*** AVAILABLE DATA ***

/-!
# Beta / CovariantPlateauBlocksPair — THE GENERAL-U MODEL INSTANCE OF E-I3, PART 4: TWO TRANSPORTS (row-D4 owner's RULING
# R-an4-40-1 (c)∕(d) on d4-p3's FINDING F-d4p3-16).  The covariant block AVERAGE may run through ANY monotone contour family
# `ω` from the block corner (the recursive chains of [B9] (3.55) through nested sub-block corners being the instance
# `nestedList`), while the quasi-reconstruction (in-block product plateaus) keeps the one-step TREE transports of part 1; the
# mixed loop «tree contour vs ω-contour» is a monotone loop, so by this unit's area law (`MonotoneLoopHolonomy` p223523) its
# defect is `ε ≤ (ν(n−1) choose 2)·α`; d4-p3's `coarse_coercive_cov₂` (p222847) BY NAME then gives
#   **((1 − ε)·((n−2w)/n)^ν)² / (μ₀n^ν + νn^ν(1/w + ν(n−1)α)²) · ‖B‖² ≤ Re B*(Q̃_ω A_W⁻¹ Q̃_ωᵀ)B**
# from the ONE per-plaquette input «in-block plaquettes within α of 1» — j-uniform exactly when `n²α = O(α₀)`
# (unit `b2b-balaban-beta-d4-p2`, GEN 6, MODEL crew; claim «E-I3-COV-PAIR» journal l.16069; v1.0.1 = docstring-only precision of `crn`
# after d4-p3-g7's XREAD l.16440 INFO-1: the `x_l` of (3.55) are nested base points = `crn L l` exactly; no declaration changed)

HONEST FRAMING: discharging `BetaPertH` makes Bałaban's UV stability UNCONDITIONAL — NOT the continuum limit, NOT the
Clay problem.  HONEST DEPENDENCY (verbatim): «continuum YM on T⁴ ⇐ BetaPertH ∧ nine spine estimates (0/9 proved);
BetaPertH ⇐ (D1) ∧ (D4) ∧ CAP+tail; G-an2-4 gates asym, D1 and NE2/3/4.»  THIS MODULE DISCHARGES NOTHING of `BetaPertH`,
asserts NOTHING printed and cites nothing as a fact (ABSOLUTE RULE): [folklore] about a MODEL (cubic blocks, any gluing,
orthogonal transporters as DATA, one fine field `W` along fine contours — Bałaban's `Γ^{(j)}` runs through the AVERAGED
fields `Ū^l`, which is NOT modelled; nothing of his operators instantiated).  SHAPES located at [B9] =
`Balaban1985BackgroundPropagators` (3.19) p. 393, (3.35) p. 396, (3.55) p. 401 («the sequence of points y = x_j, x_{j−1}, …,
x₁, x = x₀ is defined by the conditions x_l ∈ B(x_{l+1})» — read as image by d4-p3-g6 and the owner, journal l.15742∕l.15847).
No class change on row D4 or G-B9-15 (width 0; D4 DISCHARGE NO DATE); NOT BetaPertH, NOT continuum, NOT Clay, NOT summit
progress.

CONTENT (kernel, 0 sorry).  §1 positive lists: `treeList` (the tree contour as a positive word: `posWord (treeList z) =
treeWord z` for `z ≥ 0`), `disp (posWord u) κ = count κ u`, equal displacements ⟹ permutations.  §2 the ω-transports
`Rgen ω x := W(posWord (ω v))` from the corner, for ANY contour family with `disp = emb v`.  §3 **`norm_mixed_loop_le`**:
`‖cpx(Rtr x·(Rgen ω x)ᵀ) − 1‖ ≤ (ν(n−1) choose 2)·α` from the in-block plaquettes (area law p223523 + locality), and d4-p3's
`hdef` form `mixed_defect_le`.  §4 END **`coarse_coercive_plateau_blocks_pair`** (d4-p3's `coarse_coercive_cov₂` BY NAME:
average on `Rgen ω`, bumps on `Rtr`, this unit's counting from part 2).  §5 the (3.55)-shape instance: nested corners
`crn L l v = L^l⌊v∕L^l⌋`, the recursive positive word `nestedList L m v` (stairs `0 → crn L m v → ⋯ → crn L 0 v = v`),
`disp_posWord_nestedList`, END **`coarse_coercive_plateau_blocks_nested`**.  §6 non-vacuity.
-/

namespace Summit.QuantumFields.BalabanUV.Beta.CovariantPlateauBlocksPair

*** End of AVAILABLE DATA ***
*** AVAILABLE DATA ***

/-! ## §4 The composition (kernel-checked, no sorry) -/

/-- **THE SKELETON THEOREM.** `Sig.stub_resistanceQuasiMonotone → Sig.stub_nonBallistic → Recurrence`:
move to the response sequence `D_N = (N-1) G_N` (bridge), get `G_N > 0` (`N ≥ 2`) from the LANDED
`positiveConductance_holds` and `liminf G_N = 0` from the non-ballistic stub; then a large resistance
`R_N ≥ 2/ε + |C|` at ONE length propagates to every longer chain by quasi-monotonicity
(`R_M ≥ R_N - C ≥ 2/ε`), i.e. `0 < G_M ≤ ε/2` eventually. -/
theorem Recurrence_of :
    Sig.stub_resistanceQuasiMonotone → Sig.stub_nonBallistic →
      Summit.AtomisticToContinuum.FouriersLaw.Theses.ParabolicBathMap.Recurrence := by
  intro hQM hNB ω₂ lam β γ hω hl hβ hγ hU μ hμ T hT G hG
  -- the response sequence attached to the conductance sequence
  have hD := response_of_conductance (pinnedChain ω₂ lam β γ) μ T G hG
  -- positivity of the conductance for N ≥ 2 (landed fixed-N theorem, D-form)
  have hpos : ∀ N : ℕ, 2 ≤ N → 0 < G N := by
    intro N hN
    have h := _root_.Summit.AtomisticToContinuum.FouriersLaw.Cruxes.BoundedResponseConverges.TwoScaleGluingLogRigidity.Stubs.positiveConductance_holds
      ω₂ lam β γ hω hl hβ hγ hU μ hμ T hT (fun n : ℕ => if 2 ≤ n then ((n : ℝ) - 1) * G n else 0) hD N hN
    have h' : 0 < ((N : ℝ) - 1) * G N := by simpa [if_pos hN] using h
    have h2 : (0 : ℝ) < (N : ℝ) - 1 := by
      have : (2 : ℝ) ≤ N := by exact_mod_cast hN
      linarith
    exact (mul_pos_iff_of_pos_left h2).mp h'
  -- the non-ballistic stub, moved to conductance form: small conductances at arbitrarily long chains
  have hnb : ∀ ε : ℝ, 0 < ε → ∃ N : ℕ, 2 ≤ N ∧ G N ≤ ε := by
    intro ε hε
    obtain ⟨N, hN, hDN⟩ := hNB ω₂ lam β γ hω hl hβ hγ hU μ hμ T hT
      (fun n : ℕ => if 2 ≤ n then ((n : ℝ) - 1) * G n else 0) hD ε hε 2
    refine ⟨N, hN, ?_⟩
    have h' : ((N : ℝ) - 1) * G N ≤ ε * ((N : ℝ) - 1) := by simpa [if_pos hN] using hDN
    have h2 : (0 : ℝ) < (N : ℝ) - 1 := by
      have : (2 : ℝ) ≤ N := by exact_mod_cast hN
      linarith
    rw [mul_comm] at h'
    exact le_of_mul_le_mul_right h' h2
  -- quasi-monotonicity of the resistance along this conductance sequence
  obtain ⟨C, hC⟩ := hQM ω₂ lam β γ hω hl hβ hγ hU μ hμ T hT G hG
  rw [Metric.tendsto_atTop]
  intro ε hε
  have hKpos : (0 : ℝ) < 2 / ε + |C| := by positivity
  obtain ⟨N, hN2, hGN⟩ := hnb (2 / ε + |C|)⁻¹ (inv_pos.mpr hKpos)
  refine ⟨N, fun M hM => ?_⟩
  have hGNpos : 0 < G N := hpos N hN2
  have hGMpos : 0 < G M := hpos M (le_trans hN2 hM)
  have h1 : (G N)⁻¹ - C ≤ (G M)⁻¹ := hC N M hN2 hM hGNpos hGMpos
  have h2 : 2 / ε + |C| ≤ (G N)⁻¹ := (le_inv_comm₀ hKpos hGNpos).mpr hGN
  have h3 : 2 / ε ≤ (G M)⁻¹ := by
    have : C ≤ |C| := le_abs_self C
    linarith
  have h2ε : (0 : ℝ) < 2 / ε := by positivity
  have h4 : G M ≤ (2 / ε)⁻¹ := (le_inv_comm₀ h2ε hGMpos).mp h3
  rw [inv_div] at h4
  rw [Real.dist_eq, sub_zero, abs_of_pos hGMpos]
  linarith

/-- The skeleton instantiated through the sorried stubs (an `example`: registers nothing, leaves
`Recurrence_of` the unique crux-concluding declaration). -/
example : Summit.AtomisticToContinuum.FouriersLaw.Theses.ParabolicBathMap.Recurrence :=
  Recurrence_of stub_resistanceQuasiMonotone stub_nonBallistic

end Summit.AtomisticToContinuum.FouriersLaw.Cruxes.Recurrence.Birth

*** End of AVAILABLE DATA ***

Count the lines in the data that contain the string "area", and give nothing but that number.

2